(Saved entries)
▬▬▬
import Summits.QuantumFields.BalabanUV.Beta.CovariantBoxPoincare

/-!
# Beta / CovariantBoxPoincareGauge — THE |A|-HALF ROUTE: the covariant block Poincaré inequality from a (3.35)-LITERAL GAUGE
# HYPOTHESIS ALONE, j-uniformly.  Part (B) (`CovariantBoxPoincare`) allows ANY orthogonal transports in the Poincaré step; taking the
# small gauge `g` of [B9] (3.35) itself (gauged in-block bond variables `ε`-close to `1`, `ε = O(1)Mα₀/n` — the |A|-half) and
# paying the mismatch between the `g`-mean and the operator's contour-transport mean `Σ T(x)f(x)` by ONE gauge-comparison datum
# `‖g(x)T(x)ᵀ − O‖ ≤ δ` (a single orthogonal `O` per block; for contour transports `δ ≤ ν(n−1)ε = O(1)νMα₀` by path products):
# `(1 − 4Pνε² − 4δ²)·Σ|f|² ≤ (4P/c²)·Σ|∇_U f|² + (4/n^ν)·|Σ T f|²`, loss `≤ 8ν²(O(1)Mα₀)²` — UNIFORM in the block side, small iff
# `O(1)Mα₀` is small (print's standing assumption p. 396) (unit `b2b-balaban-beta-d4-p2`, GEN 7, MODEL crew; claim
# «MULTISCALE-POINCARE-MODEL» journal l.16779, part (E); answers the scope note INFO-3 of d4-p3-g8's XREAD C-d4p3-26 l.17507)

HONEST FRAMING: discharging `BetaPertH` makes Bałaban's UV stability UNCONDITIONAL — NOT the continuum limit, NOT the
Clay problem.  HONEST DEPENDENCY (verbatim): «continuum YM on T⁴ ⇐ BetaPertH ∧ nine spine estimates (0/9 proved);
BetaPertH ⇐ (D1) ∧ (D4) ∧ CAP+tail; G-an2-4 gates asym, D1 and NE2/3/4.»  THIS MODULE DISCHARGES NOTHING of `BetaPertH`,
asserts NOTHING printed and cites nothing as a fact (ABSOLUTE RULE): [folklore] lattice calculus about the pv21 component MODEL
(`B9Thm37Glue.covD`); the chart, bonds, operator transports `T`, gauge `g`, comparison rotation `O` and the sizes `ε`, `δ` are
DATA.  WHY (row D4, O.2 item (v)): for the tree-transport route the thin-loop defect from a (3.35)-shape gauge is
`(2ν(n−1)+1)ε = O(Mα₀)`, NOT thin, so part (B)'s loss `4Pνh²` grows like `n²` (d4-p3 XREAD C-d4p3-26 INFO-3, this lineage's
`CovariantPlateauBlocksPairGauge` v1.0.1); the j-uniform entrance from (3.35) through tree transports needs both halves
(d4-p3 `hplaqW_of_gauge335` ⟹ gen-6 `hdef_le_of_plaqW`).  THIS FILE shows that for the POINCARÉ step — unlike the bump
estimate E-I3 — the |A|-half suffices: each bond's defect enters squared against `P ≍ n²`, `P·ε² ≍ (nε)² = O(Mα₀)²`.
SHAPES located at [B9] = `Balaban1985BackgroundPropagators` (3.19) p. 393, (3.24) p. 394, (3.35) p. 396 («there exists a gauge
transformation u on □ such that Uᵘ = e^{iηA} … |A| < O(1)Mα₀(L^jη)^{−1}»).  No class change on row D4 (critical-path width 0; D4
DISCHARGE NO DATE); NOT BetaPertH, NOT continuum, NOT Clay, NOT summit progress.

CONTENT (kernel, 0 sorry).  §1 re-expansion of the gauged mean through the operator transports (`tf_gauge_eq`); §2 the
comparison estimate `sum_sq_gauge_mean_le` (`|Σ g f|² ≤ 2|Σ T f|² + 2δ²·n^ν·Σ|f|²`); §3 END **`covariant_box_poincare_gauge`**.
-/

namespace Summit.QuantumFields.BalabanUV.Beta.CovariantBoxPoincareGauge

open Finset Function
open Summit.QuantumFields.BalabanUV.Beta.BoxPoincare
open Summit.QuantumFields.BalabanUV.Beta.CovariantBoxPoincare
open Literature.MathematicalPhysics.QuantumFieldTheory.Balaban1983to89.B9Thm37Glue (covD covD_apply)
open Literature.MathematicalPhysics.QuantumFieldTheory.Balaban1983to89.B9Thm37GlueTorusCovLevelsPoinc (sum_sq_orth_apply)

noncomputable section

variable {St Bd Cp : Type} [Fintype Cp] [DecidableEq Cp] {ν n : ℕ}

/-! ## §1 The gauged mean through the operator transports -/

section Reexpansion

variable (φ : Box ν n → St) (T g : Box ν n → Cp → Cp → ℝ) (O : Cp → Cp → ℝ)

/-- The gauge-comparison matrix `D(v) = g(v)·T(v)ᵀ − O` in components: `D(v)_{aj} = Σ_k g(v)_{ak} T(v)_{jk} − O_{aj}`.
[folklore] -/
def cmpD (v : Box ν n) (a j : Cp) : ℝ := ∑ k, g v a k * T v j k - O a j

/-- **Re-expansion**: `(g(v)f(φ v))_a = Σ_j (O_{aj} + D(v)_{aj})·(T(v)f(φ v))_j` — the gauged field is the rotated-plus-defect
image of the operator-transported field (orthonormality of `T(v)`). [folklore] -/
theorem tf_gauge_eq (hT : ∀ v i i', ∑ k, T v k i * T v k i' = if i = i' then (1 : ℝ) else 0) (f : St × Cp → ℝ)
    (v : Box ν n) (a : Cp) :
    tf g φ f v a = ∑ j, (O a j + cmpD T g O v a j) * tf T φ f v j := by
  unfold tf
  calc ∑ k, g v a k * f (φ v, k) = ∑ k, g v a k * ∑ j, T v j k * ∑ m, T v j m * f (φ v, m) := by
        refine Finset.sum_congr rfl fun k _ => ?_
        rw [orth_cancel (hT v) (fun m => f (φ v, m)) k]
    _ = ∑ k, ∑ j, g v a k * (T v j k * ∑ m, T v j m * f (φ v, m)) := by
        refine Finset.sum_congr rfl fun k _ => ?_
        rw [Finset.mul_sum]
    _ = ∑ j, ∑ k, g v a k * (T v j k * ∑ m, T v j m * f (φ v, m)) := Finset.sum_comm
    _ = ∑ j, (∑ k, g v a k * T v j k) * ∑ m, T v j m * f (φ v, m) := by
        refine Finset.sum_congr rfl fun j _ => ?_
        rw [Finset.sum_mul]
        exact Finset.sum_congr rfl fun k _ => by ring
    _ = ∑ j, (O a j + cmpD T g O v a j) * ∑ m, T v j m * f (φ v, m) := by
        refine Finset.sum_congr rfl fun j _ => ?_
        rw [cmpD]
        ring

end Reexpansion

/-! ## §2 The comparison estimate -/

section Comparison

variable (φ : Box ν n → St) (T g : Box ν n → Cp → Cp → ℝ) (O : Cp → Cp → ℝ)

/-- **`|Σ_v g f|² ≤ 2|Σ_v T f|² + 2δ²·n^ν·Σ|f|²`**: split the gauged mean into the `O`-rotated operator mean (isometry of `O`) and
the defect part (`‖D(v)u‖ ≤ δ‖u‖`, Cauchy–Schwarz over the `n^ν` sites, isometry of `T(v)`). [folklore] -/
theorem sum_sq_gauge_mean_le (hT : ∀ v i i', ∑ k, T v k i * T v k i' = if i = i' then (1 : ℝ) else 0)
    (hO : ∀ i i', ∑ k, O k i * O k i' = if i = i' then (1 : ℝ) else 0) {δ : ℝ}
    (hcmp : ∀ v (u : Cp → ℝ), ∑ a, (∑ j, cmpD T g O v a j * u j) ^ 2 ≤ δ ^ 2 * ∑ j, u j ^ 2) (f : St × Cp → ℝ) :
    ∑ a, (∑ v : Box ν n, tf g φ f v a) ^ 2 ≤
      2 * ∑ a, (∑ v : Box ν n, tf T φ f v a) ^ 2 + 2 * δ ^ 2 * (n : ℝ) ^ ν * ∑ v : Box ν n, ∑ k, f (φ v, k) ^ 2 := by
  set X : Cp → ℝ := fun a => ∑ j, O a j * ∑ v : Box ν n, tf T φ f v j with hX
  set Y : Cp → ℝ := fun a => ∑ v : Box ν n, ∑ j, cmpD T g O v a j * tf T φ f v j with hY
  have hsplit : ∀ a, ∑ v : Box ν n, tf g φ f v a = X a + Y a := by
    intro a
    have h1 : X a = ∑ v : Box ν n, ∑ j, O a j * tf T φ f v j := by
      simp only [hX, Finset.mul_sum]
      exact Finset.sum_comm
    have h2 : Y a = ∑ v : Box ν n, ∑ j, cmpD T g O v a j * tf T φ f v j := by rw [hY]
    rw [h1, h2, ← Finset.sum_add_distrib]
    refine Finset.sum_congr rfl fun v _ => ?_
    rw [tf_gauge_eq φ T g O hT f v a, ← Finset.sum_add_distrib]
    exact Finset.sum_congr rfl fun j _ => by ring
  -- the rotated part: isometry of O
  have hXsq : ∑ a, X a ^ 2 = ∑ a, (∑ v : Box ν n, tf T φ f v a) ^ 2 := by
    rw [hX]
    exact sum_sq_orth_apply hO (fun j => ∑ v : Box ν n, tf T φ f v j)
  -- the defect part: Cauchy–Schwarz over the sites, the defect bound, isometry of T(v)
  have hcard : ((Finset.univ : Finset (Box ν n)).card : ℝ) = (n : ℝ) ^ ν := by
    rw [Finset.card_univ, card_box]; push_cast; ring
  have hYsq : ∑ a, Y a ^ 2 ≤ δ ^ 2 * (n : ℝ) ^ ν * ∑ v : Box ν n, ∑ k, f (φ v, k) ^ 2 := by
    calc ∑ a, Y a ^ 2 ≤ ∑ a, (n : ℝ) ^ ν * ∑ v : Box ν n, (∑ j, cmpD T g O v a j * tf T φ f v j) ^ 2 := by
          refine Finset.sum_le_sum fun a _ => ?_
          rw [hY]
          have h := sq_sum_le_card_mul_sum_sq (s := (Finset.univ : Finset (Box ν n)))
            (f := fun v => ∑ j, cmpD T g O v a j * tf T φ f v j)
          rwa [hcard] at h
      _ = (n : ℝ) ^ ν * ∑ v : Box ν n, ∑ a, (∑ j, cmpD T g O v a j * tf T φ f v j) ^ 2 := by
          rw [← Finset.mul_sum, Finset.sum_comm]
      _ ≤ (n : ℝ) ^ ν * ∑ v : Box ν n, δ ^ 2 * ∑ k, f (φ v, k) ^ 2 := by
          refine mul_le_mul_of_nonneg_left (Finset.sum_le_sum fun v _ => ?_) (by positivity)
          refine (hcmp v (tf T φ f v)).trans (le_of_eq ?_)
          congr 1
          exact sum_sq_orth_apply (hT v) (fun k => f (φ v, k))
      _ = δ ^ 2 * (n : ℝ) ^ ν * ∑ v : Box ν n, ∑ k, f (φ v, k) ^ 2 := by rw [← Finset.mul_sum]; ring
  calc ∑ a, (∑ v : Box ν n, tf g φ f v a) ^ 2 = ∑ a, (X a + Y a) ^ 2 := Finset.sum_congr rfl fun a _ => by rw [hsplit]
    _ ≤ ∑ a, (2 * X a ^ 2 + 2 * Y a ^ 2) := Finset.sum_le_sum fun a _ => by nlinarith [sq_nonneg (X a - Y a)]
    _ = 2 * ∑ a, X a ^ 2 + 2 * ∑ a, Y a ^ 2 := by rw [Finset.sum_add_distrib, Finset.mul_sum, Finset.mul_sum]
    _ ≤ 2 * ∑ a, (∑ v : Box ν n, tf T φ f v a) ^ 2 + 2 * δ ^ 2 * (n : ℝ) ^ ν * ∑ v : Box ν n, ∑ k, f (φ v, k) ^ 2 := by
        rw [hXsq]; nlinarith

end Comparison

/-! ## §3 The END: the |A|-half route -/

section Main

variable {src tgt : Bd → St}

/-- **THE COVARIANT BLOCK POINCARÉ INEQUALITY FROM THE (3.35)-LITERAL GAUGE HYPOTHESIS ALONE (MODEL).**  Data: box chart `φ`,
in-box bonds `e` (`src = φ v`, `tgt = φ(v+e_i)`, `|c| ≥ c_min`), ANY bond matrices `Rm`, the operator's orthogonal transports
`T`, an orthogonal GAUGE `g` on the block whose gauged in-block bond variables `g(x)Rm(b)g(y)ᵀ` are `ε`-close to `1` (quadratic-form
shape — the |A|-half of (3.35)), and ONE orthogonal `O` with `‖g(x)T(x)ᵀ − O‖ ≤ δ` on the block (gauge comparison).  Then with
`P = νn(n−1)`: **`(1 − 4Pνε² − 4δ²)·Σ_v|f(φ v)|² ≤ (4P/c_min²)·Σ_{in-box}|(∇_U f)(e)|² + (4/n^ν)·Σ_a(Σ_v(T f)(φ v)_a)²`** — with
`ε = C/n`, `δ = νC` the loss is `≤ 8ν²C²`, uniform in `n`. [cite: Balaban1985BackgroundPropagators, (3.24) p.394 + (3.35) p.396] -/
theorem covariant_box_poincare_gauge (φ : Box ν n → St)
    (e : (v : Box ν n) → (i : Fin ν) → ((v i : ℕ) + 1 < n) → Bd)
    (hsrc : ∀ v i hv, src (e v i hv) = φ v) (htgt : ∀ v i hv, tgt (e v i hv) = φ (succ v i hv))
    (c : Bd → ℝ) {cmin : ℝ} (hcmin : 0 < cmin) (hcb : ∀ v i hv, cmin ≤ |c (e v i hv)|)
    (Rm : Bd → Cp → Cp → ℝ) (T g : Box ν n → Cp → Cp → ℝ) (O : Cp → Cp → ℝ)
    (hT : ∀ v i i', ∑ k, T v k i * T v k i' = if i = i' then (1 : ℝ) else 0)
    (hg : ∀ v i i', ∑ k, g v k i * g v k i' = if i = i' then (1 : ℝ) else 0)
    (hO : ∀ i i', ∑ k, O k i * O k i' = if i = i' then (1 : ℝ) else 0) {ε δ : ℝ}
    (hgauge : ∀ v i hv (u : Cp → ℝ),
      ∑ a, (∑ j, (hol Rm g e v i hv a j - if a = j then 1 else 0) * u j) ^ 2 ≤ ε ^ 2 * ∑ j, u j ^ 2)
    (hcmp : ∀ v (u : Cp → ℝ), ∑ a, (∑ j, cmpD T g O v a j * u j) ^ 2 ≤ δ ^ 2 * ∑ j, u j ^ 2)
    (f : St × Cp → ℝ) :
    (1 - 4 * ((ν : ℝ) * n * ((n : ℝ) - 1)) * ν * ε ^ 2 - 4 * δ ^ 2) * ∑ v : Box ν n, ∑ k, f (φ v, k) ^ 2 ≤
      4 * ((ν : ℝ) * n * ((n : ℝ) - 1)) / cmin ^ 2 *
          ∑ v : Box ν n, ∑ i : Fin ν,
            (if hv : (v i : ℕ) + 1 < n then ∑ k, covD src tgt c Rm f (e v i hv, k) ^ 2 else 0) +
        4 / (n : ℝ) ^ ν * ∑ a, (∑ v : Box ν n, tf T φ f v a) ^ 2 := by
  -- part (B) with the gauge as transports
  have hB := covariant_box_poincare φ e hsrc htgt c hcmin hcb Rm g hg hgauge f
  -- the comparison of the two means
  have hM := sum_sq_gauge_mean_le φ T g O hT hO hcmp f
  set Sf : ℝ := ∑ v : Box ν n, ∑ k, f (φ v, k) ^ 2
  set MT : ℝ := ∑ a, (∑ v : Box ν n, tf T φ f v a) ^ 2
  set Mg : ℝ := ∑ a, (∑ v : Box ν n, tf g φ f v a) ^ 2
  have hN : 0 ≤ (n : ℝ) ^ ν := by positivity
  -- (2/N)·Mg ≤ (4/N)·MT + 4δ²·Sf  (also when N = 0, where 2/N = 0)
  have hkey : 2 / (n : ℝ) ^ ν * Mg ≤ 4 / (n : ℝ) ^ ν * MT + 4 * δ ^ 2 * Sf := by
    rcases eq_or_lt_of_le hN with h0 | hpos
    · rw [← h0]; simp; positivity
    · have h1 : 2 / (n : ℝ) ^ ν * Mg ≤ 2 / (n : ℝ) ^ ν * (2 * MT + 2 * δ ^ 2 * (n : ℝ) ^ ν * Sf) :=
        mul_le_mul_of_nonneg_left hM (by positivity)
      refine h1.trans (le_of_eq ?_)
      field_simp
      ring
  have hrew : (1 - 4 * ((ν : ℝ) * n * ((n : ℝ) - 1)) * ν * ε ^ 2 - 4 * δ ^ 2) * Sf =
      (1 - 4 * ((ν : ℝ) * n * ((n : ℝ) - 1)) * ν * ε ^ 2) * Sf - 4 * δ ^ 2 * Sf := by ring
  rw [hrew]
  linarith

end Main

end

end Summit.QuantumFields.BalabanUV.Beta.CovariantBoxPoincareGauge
▬▬▬
◆ Assigned task ◆
Looking back over the data above, restate word for word the lines that begin at the line with "rw [hXsq]; nlinarith" and end at the line with "(if hv : (v", inclusive.

◆ Answer area ◆
        rw [hXsq]; nlinarith

end Comparison

/-! ## §3 The END: the |A|-half route -/

section Main

variable {src tgt : Bd → St}

/-- **THE COVARIANT BLOCK POINCARÉ INEQUALITY FROM THE (3.35)-LITERAL GAUGE HYPOTHESIS ALONE (MODEL).**  Data: box chart `φ`,
in-box bonds `e` (`src = φ v`, `tgt = φ(v+e_i)`, `|c| ≥ c_min`), ANY bond matrices `Rm`, the operator's orthogonal transports
`T`, an orthogonal GAUGE `g` on the block whose gauged in-block bond variables `g(x)Rm(b)g(y)ᵀ` are `ε`-close to `1` (quadratic-form
shape — the |A|-half of (3.35)), and ONE orthogonal `O` with `‖g(x)T(x)ᵀ − O‖ ≤ δ` on the block (gauge comparison).  Then with
`P = νn(n−1)`: **`(1 − 4Pνε² − 4δ²)·Σ_v|f(φ v)|² ≤ (4P/c_min²)·Σ_{in-box}|(∇_U f)(e)|² + (4/n^ν)·Σ_a(Σ_v(T f)(φ v)_a)²`** — with
`ε = C/n`, `δ = νC` the loss is `≤ 8ν²C²`, uniform in `n`. [cite: Balaban1985BackgroundPropagators, (3.24) p.394 + (3.35) p.396] -/
theorem covariant_box_poincare_gauge (φ : Box ν n → St)
    (e : (v : Box ν n) → (i : Fin ν) → ((v i : ℕ) + 1 < n) → Bd)
    (hsrc : ∀ v i hv, src (e v i hv) = φ v) (htgt : ∀ v i hv, tgt (e v i hv) = φ (succ v i hv))
    (c : Bd → ℝ) {cmin : ℝ} (hcmin : 0 < cmin) (hcb : ∀ v i hv, cmin ≤ |c (e v i hv)|)
    (Rm : Bd → Cp → Cp → ℝ) (T g : Box ν n → Cp → Cp → ℝ) (O : Cp → Cp → ℝ)
    (hT : ∀ v i i', ∑ k, T v k i * T v k i' = if i = i' then (1 : ℝ) else 0)
    (hg : ∀ v i i', ∑ k, g v k i * g v k i' = if i = i' then (1 : ℝ) else 0)
    (hO : ∀ i i', ∑ k, O k i * O k i' = if i = i' then (1 : ℝ) else 0) {ε δ : ℝ}
    (hgauge : ∀ v i hv (u : Cp → ℝ),
      ∑ a, (∑ j, (hol Rm g e v i hv a j - if a = j then 1 else 0) * u j) ^ 2 ≤ ε ^ 2 * ∑ j, u j ^ 2)
    (hcmp : ∀ v (u : Cp → ℝ), ∑ a, (∑ j, cmpD T g O v a j * u j) ^ 2 ≤ δ ^ 2 * ∑ j, u j ^ 2)
    (f : St × Cp → ℝ) :
    (1 - 4 * ((ν : ℝ) * n * ((n : ℝ) - 1)) * ν * ε ^ 2 - 4 * δ ^ 2) * ∑ v : Box ν n, ∑ k, f (φ v, k) ^ 2 ≤
      4 * ((ν : ℝ) * n * ((n : ℝ) - 1)) / cmin ^ 2 *
          ∑ v : Box ν n, ∑ i : Fin ν,
            (if hv : (v i : ℕ) + 1 < n then ∑ k, covD src tgt c Rm f (e v i hv, k) ^ 2 else 0) +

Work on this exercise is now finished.